INSTRUCTIONS TO FOLLOW:
One number is the whole answer: the tally of lines in the records below that contain "simp".
─── INPUT ───
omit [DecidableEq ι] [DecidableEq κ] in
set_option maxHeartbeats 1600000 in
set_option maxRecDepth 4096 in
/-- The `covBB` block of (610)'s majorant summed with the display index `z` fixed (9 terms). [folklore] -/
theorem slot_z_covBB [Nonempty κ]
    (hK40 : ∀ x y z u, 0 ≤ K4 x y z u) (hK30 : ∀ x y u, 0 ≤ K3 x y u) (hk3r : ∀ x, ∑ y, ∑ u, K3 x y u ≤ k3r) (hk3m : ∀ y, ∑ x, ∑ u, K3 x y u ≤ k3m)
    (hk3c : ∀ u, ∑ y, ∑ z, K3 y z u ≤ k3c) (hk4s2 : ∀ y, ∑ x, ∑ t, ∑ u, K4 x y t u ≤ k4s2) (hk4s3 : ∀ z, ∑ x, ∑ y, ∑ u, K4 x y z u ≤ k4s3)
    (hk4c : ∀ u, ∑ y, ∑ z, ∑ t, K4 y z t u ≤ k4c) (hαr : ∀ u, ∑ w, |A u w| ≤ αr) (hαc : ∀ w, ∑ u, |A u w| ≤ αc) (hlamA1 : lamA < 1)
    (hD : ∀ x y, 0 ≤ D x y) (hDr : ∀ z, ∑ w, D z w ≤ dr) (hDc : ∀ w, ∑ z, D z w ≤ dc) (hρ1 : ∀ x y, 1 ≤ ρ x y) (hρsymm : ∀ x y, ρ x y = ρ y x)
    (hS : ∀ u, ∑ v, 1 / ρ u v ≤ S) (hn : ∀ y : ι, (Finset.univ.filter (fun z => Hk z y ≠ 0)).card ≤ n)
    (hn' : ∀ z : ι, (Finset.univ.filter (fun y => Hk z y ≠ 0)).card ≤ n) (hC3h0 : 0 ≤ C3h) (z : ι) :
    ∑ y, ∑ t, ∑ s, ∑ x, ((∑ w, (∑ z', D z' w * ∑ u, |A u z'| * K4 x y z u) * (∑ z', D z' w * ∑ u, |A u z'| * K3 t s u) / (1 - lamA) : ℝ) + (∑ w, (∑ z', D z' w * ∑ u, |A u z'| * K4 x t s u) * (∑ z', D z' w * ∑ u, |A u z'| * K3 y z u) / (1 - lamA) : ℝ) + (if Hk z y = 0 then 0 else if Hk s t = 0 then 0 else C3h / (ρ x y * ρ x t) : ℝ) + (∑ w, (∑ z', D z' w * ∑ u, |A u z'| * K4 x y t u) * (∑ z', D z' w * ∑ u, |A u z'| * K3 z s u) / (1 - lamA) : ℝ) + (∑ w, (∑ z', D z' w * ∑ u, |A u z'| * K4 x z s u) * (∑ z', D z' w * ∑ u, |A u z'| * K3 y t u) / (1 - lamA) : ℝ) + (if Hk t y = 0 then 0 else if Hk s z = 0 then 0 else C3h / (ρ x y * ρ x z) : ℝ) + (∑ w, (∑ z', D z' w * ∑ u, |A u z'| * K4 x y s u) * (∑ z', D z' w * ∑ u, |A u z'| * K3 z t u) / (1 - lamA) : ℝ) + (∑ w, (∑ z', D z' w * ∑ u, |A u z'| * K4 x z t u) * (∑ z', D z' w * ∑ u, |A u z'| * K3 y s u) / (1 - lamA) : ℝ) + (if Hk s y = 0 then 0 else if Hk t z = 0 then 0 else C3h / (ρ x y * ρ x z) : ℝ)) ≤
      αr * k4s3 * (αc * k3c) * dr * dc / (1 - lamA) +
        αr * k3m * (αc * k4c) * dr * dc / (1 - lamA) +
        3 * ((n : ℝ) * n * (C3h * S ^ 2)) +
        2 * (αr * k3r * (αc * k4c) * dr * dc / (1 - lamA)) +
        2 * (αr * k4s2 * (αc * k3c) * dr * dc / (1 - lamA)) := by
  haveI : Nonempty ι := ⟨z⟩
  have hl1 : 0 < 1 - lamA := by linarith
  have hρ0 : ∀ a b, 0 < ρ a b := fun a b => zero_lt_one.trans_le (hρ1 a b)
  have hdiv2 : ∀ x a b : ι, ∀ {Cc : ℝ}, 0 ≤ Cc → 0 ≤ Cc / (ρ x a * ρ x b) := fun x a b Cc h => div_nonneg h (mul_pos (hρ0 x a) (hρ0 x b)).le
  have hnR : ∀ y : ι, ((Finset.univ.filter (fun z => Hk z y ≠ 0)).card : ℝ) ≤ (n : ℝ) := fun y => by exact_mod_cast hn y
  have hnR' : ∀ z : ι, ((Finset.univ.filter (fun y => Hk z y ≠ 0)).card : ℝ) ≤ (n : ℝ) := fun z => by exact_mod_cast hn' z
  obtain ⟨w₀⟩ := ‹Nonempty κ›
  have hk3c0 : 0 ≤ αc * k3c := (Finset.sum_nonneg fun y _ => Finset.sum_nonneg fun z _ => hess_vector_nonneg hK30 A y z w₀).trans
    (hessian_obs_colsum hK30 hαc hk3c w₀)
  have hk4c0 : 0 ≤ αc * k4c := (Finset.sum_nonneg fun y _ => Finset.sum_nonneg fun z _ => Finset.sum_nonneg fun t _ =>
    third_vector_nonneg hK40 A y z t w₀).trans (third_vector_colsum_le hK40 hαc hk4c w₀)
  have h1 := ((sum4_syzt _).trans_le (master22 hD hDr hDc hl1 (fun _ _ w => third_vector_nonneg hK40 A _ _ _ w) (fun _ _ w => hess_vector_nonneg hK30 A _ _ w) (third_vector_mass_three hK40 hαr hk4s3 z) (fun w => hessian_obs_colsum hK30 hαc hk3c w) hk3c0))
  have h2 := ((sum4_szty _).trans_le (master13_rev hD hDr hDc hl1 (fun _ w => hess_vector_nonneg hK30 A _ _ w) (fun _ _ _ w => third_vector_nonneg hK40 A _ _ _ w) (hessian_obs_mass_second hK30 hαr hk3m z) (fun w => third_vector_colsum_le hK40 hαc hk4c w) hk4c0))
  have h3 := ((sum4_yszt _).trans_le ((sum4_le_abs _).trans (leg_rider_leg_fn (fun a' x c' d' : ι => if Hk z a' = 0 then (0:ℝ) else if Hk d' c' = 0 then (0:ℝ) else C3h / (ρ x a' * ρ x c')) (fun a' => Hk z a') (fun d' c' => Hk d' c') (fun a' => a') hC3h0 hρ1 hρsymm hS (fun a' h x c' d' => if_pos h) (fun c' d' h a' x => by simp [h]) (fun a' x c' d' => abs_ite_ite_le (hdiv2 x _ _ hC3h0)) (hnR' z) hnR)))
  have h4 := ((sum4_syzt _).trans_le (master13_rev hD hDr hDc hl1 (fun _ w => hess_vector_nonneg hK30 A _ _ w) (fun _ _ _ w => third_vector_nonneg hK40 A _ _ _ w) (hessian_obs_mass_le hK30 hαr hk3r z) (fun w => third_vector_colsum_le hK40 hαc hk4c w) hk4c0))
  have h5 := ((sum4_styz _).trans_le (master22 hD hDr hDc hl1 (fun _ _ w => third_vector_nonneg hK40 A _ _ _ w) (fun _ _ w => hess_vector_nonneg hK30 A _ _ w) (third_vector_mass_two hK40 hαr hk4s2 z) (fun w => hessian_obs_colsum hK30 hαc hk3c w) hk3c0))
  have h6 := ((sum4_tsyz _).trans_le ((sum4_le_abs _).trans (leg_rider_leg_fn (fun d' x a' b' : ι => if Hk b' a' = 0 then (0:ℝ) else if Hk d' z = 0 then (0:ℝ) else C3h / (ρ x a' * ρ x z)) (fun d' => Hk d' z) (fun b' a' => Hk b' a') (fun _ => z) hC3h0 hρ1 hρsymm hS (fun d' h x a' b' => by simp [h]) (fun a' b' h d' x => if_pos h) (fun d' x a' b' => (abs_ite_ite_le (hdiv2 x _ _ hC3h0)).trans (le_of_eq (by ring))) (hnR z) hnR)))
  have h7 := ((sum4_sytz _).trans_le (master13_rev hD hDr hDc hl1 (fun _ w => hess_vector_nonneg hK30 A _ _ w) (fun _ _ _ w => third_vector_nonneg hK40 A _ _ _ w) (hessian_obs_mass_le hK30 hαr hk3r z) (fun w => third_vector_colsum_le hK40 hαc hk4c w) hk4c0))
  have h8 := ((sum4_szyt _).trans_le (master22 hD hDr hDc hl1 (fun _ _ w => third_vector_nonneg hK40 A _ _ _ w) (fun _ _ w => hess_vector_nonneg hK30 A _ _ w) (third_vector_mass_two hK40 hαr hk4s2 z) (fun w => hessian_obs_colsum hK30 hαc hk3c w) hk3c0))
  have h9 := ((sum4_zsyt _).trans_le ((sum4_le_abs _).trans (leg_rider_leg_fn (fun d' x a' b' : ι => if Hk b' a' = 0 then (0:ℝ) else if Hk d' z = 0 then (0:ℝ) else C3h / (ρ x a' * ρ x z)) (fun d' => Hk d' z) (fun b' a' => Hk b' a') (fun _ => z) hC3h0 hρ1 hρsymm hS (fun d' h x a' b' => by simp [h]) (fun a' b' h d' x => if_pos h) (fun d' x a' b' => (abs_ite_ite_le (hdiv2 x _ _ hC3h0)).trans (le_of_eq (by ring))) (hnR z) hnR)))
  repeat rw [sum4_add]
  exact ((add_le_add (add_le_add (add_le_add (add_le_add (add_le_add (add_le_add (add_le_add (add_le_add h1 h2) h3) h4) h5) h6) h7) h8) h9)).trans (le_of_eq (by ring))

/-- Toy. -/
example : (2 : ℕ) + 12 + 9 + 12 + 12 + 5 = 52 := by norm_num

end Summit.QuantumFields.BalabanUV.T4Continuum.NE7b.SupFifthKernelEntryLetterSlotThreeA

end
───
RESPONSE TO THE EXERCISE:
3